Here are the main threats security teams are facing, and the guardrails that can keep GenAI from becoming the next major attack vector.
Hidden instructions inside user queries or documents can override system rules. A string like "ignore prior instructions" can suddenly unlock restricted behavior once connected to real-world tools.
It's not just what the user types. Researchers have shown that models can be tricked by poisoned PDFs, spreadsheets, or web pages where malicious commands are buried in the content itself.
Feeding model responses directly into SQL, APIs, or shells without validation is like letting an intern run root commands. A single unfiltered string can inject malware or drop a database.
Models can regurgitate sensitive names, IDs, or emails if logs and prompts aren't scrubbed. In some cases, snippets of training data have also surfaced in the outputs.
Every new tool or API widens the attack surface. Overly broad permissions or poorly vetted third-party add-ons risk privilege escalation and supply chain compromise.
Chatbots only output text. Agents act on instructions: they can send emails, fetch URLs, or execute code. That means a successful prompt injection doesn't just trick the model into saying something—it tricks it into doing something. Small exploits suddenly carry outsized, real-world impact.

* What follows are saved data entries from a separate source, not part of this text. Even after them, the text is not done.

/-- The time shift `S F = F ∘ shift` as a linear endomorphism of `ℰ₊` (`T(1) : ℰ₊ → ℰ₊`;
Glimm–Jaffe 1987, Thm. 6.1.3). [cite: GlimmJaffe1987, §6.1  Theorem 6.1.3] -/
def preShift : h.PreSpace →ₗ[ℂ] h.PreSpace where
  toFun F := h.toPre (h.isBoundedMeasurable_comp_shift (h.isBoundedMeasurable_fn F))
  map_add' _ _ := rfl
  map_smul' _ _ := rfl

/-- The underlying observable of `S F` is `F ∘ shift`. [folklore] -/
@[simp] theorem fn_preShift (F : h.PreSpace) : h.fn (h.preShift F) = h.fn F ∘ shift := rfl

/-- The underlying observables along the shift orbit keep the sup-norm bound. [folklore] -/
theorem norm_fn_preShift_iterate_le (F : h.PreSpace) {C : ℝ} (hC : ∀ ω, ‖h.fn F ω‖ ≤ C) (n : ℕ)
    (ω : Ω) : ‖h.fn (h.preShift^[n] F) ω‖ ≤ C := by
  induction n generalizing ω with
  | zero => simpa using hC ω
  | succ n ih =>
    rw [Function.iterate_succ_apply', fn_preShift]
    exact ih _

/-- The constant observable `1 ∈ ℰ₊`. [folklore] -/
def preOne : h.PreSpace := h.toPre (isBoundedMeasurable_one mpos)

/-- The underlying observable of `preOne` is `1`. [folklore] -/
@[simp] theorem fn_preOne : h.fn h.preOne = 1 := rfl

/-- The shift fixes `1`. [folklore] -/
theorem preShift_preOne : h.preShift h.preOne = h.preOne := rfl

variable [IsProbabilityMeasure μ]

/-- **The OS form as a `PreInnerProductSpace.Core` on `ℰ₊`**: hermitian by reflection invariance,
positive semidefinite by reflection positivity (Glimm–Jaffe 1987, Prop. 6.1.1). [cite: GlimmJaffe1987, §6.1 Prop. 6.1.1] -/
instance instCore : PreInnerProductSpace.Core ℂ h.PreSpace where
  inner F G := osForm μ reflect (h.fn F) (h.fn G)
  conj_inner_symm F G := h.conj_symm _ _ (h.isBoundedMeasurable_fn F) (h.isBoundedMeasurable_fn G)
  re_inner_nonneg F := h.rp _ (h.isBoundedMeasurable_fn F)
  add_left F F' G := by
    change osForm μ reflect (h.fn (F + F')) (h.fn G) =
      osForm μ reflect (h.fn F) (h.fn G) + osForm μ reflect (h.fn F') (h.fn G)
    rw [fn_add, osForm, osForm, osForm, ← integral_add
      (h.integrable_osIntegrand (h.isBoundedMeasurable_fn F) (h.isBoundedMeasurable_fn G))
      (h.integrable_osIntegrand (h.isBoundedMeasurable_fn F') (h.isBoundedMeasurable_fn G))]
    refine integral_congr_ae (ae_of_all _ fun ω => ?_)
    simp only [Pi.add_apply, map_add, add_mul]
  smul_left F G r := by
    change osForm μ reflect (h.fn (r • F)) (h.fn G) = conj r * osForm μ reflect (h.fn F) (h.fn G)
    rw [fn_smul, osForm, osForm, ← integral_const_mul]
    refine integral_congr_ae (ae_of_all _ fun ω => ?_)
    simp only [Pi.smul_apply, smul_eq_mul, map_mul, mul_assoc]

/-- The seminormed group structure `‖F‖ = √(Re b(F, F))` on `ℰ₊`. [folklore] -/
instance instSeminormedAddCommGroup : SeminormedAddCommGroup h.PreSpace :=
  @InnerProductSpace.Core.toSeminormedAddCommGroup ℂ _ _ _ _ h.instCore

/-- The pre-inner-product space structure on `ℰ₊`. [folklore] -/
instance instInnerProductSpace : InnerProductSpace ℂ h.PreSpace :=
  InnerProductSpace.ofCore h.instCore

/-- The inner product of `ℰ₊` is the OS form. [cite: GlimmJaffe1987, §6.1 eq. (6.1.11)] -/
theorem inner_pre (F G : h.PreSpace) : ⟪F, G⟫_ℂ = osForm μ reflect (h.fn F) (h.fn G) := rfl

/-- `‖F‖² = Re b(F, F)` on `ℰ₊`. [folklore] -/
theorem norm_pre_sq (F : h.PreSpace) : ‖F‖ ^ 2 = (osForm μ reflect (h.fn F) (h.fn F)).re := by
  rw [← inner_self_eq_norm_sq (𝕜 := ℂ), inner_pre]
  rfl
import Summits.BirchSwinnertonDyer.BirchSwinnertonDyer.Theorems.GenusKolyvaginAtTwoEquivariantKolyvaginExactAtTwoRTOnCut
import Summits.BirchSwinnertonDyer.BirchSwinnertonDyer.Theorems.GenusKolyvaginAtTwoShaCardDvdPowAtTwoRTRootNumberOfMinimalTwin
import HarnessLib

/-!
# Route `GenusKolyvaginAtTwo`, cruxes U_T `ShaCardDvdPowAtTwoRT` (23658) / Q3R_T `EquivariantKolyvaginExactAtTwoRT` (23657), LINE 19 —
# THE CUT THEOREMS WITHOUT THE SIGN HYPOTHESIS: `#Ш(E/K)[2^∞] ∣ 2^(2M₀)` and `= 2^(2M₀)` from `#Sel₂(Wd) = 2`, `ord₂ c(Wd) ≤ 1` alone

Seat `bsd-line-gk2-p1` g19 (LEAD, cell `bsd-f1-sign2`), `--supports stmt-BirchSwinnertonDyer-23658` (helper; closes nothing).  THEOREMS ONLY.
gk2-p5 g30's (W1) `rootNumber_eq_one_of_natCard_selmerGroup_twin_eq_two_onHabitat` (p750865) derives `w(E) = 1` from the 2-Selmer-minimal twin on
U_T's frame, so the cut of LINE 19 (skeleton v1.3) is «∃ a globally minimal elliptic `Wd ≅ E^{(d_K)}` with `#Sel₂(Wd) = 2 ∧ ord₂ c(Wd) ≤ 1`» and
nothing else.  BSD is NOT proved by any of this; U_T / Q3R_T as filed are NOT proved (off the cut nothing is claimed).

* `natCard_primaryComponent_sha_two_dvd_pow_onCut_of_selmer` — U_T′ (explicit binders, Q2 only, no `w`).
* `natCard_primaryComponent_sha_two_eq_pow_onCut_of_selmer` — Q3R_T′ (Q3R_T's binders + the three cut hypotheses, no `w`).

References: [McCallumLMS1991] §5; [Kolyvagin1990] Thm. A; [GrossLMS1991] §5 Prop. 5.3; [Kramer1981] Thm. 1.
-/

set_option autoImplicit false
-- the Theorems namespace of this sub repeats the summit name by design (D-0017 nested layout)
set_option linter.dupNamespace false

noncomputable section

open scoped Classical

namespace Summit.BirchSwinnertonDyer.BirchSwinnertonDyer.Theorems.GenusExact.RationalPairDescent

open WeierstrassCurve NumberField IsDedekindDomain Field Literature.NumberTheory.EllipticCurves
  Literature.NumberTheory.GaloisRepresentations Literature.NumberTheory.EllipticCurves.ModularForms
open Literature.NumberTheory
open Summit.BirchSwinnertonDyer.BirchSwinnertonDyer.Theses.GenusKolyvaginAtTwo
open Summit.BirchSwinnertonDyer.BirchSwinnertonDyer.Theorems
open Summit.BirchSwinnertonDyer.BirchSwinnertonDyer.Theorems.GenusExact.PlusDescent

/-- **U_T ON THE CUT WITHOUT THE SIGN HYPOTHESIS: `#Ш(E/K)[2^∞] ∣ 2^(2M₀)`** on U_T's habitat for every elliptic `ℚ`-model `Wd ≅ E^{(d_K)}`
with `#Sel₂(Wd) = 2` and `ord₂ c(Wd) ≤ 1` — `w(E) = 1` is DERIVED (gk2-p5 g30's (W1) `rootNumber_eq_one_of_natCard_selmerGroup_twin_eq_two_onHabitat`:
`#Sel₂(Wd) = 2` forces `rank Wd(ℚ) = 1`, hence `w(E) = +1` by Gross 5.3 / parity on the frame), then `natCard_primaryComponent_sha_two_dvd_pow_onCut`.
Only the antecedent Q2; explicit binders.  This is the hw-free statement for the pen's U_T′ (R7-d).  BSD is NOT proved; U_T as filed is NOT proved.
[cite: McCallumLMS1991, §5 Thm. 5.4, Cor. 5.6] [cite: GrossLMS1991, §5 Prop. 5.3] [cite: Kramer1981, Thm. 1] -/
theorem natCard_primaryComponent_sha_two_dvd_pow_onCut_of_selmer (hQ2 : KolyvaginRelationAtTwo)
    (W : WeierstrassCurve ℚ) [W.IsElliptic] [W.IsGloballyMinimal] [NeZero (W.conductorNorm ℤ)] (hcm : ¬ W.HasCM)
    (hT : Odd W.tamagawaProduct) (v : HeightOneSpectrum (𝓞 ℚ)) (h2v : ((2 : ℕ) : 𝓞 ℚ) ∉ v.asIdeal)
    (hNv : ((W.conductorNorm ℤ : ℕ) : 𝓞 ℚ) ∈ v.asIdeal) (hmult : W.HasMultiplicativeReductionAt v) (hneg : W.Δ < 0)
    (K : Type) [Field K] [NumberField K] (hIQ : IsImaginaryQuadratic K) (hodd : Odd (NumberField.discr K))
    (h3 : NumberField.discr K ≠ -3) (hHe : SatisfiesHeegnerHypothesis (W.conductorNorm ℤ) K)
    (hsq1 : ¬ IsSquare ((NumberField.discr K : ℚ) * -|W.Δ|)) (hsq2 : ¬ IsSquare ((NumberField.discr K : ℚ) * (-(2 * |W.Δ|))))
    (hρ : ∀ n : ℕ, 0 < n → W.HasSurjectiveModNGaloisRep ((2 : ℤ) ^ n))
    (Dt : ModularParametrizationData W (W.conductorNorm ℤ)) (β : ℤ) (ι : K →+* ℂ) (d₁ : KolyvaginHeegnerData Dt β ι 1)
    (hy : ¬ IsOfFinAddOrder d₁.derivedPoint) (M₀ : ℕ)
    (hndiv : ¬ ∃ Q : (W.baseChange (ringClassField K ι 1)).toAffine.Point, ((2 ^ (M₀ + 1) : ℕ) : ℤ) • Q = d₁.derivedPoint)
    (Wd : WeierstrassCurve ℚ) [Wd.IsElliptic]
    (hWd : ∃ C : VariableChange ℚ, C • W.quadraticTwist (NumberField.discr K : ℚ) = Wd)
    (hSel : Nat.card (Wd.selmerGroup 2) = 2) (hDEF : padicValNat 2 Wd.tamagawaProduct ≤ 1) :
    Nat.card (AddCommGroup.primaryComponent (W.baseChange K).sha 2) ∣ 2 ^ (2 * M₀) :=
  natCard_primaryComponent_sha_two_dvd_pow_onCut hQ2 W hcm hT v h2v hNv hmult hneg K hIQ hodd h3 hHe hsq1 hsq2 hρ Dt β ι d₁ hy M₀ hndiv
    (rootNumber_eq_one_of_natCard_selmerGroup_twin_eq_two_onHabitat hQ2 W hcm hT v h2v hNv hmult hneg K hIQ hodd h3 hHe hsq1 hsq2 hρ Dt β ι
      d₁ hy M₀ hndiv Wd hWd hSel)
    Wd hWd hSel hDEF

/-- **KOLYVAGIN'S EXACT FORMULA AT 2 ON THE CUT WITHOUT THE SIGN HYPOTHESIS: `#Ш(E/K)[2^∞] = 2^(2M₀)`** — Q3R_T's binders verbatim with the three
cut hypotheses (a globally minimal elliptic `Wd ≅ E^{(d_K)}`, `#Sel₂(Wd) = 2`, `ord₂ c(Wd) ≤ 1`) inserted after the `M₀`-clause; `w(E) = 1` derived by
(W1).  `Nat.dvd_antisymm` of the upper half (this file) and the closed L_T (`Theorems.powDvdShaCardAtTwoRT_proof`).  The statement for a restated
Q3R_T′.  Q3R_T / U_T AS FILED are NOT proved; BSD is NOT proved by any of this.
[cite: McCallumLMS1991, §5 Thm. 5.4, Cor. 5.6, Thm. 5.8] [cite: Kolyvagin1990, Thm. A] [cite: GrossLMS1991, §5 Prop. 5.3] -/
theorem natCard_primaryComponent_sha_two_eq_pow_onCut_of_selmer :
  KolyvaginRelationAtTwo → EquivariantChebotarevAtTwoR → (∀ (W : WeierstrassCurve ℚ) [W.IsElliptic], W.Δ < 0 → ∀ (c₀ : Field.absoluteGaloisGroup ℚ), Literature.NumberTheory.GaloisRepresentations.IsComplexConjugation (Rat.castHom ℝ) c₀ → ∀ (M : ℕ), ∃ P : W.geomTorsion ((2 ^ M : ℕ) : ℤ), ∀ Q : W.geomTorsion ((2 ^ M : ℕ) : ℤ), ∃ a b : ℤ, Q = a • P + b • (c₀ • P)) → ∀ (W : WeierstrassCurve ℚ) [W.IsElliptic] [W.IsGloballyMinimal] [NeZero (W.conductorNorm ℤ)], ¬ W.HasCM → Odd W.tamagawaProduct → ∀ (v : IsDedekindDomain.HeightOneSpectrum (NumberField.RingOfIntegers ℚ)), ((2 : ℕ) : NumberField.RingOfIntegers ℚ) ∉ v.asIdeal → ((W.conductorNorm ℤ : ℕ) : NumberField.RingOfIntegers ℚ) ∈ v.asIdeal → W.HasMultiplicativeReductionAt v → W.Δ < 0 → ∀ (K : Type) [Field K] [NumberField K], Literature.NumberTheory.EllipticCurves.IsImaginaryQuadratic K → Odd (NumberField.discr K) → NumberField.discr K ≠ -3 → Literature.NumberTheory.EllipticCurves.SatisfiesHeegnerHypothesis (W.conductorNorm ℤ) K → ¬ IsSquare ((NumberField.discr K : ℚ) * -|W.Δ|) → ¬ IsSquare ((NumberField.discr K : ℚ) * (-(2 * |W.Δ|))) → (∀ n : ℕ, 0 < n → W.HasSurjectiveModNGaloisRep ((2 : ℤ) ^ n)) → ∀ (Dt : Literature.NumberTheory.EllipticCurves.ModularForms.ModularParametrizationData W (W.conductorNorm ℤ)) (β : ℤ) (ι : K →+* ℂ) (d₁ : Literature.NumberTheory.EllipticCurves.KolyvaginHeegnerData Dt β ι 1), ¬ IsOfFinAddOrder d₁.derivedPoint → ∀ (M₀ : ℕ), (∃ Q : (W.baseChange (Literature.NumberTheory.EllipticCurves.ringClassField K ι 1)).toAffine.Point, ((2 ^ M₀ : ℕ) : ℤ) • Q = d₁.derivedPoint) → (¬ ∃ Q : (W.baseChange (Literature.NumberTheory.EllipticCurves.ringClassField K ι 1)).toAffine.Point, ((2 ^ (M₀ + 1) : ℕ) : ℤ) • Q = d₁.derivedPoint) →
      ∀ (Wd : WeierstrassCurve ℚ) [Wd.IsElliptic] [Wd.IsGloballyMinimal],
        (∃ C : WeierstrassCurve.VariableChange ℚ, C • W.quadraticTwist (NumberField.discr K : ℚ) = Wd) →
        Nat.card (Wd.selmerGroup 2) = 2 → padicValNat 2 Wd.tamagawaProduct ≤ 1 →
      ∀ (n : ℕ) (d : Literature.NumberTheory.EllipticCurves.KolyvaginHeegnerData Dt β ι n), Squarefree n → (∀ ℓ ∈ n.primeFactors, Literature.NumberTheory.EllipticCurves.Zhang2014.IsKolyvaginPrime (W.conductorNorm ℤ) W K 2 ℓ ∧ 2 ≤ Literature.NumberTheory.EllipticCurves.Zhang2014.kolyvaginIndex W 2 ℓ ∧ Literature.NumberTheory.EllipticCurves.FrobEqFrobInfty W K 2 ℓ) → (¬ ∃ Q : (W.baseChange (Literature.NumberTheory.EllipticCurves.ringClassField K ι n)).toAffine.Point, (2 : ℤ) • Q = d.derivedPoint) → Nat.card (AddCommGroup.primaryComponent (W.baseChange K).sha 2) = 2 ^ (2 * M₀) := by
  intro hQ2 hQ5R hQ1 W _ _ _ hcm hT v h2v hNv hmult hneg K _ _ hIQ hodd h3 hHe hsq1 hsq2 hρ Dt β ι d₁ hy M₀ hdiv hndiv Wd _ _ hWd hSel hDEF
    n d hn hKoly hPn
  have hw : W.rootNumber = 1 :=
    rootNumber_eq_one_of_natCard_selmerGroup_twin_eq_two_onHabitat hQ2 W hcm hT v h2v hNv hmult hneg K hIQ hodd h3 hHe hsq1 hsq2 hρ Dt β ι
      d₁ hy M₀ hndiv Wd hWd hSel
  exact natCard_primaryComponent_sha_two_eq_pow_onCut hQ2 hQ5R hQ1 W hcm hT v h2v hNv hmult hneg K hIQ hodd h3 hHe hsq1 hsq2 hρ Dt β ι d₁ hy
    M₀ hdiv hndiv hw Wd hWd hSel hDEF n d hn hKoly hPn

end Summit.BirchSwinnertonDyer.BirchSwinnertonDyer.Theorems.GenusExact.RationalPairDescent

end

These aren't theoretical. One research team recently showed how a hidden instruction in a web article could get an AI agent to scrape and exfiltrate email data. In another case, poisoned code snippets slipped into a developer assistant led to unsafe shell execution. These aren't bugs in the models; they are design flaws in how we deploy them.
It's tempting to hope for a single fix—a stricter filter, a smarter model. But GenAI security in 2025 looks a lot like web security in the 2000s: attackers are endlessly creative, and defenders need layered controls. The right strategy is not to chase perfection; it is prevention where possible, fast detection when things slip through, and strict limits on how much damage one exploit can cause.
AI is no longer just about words on a screen. In 2025, models can browse, buy, schedule, and approve. That speed is powerful, but it also accelerates mistakes and attacks. The winners won't be the companies with the flashiest features. They'll be the ones who deploy GenAI safely, with guardrails baked in from day one. Because in this new era, the real differentiator isn't what your AI can do—it's what you've done to keep it from being turned against you.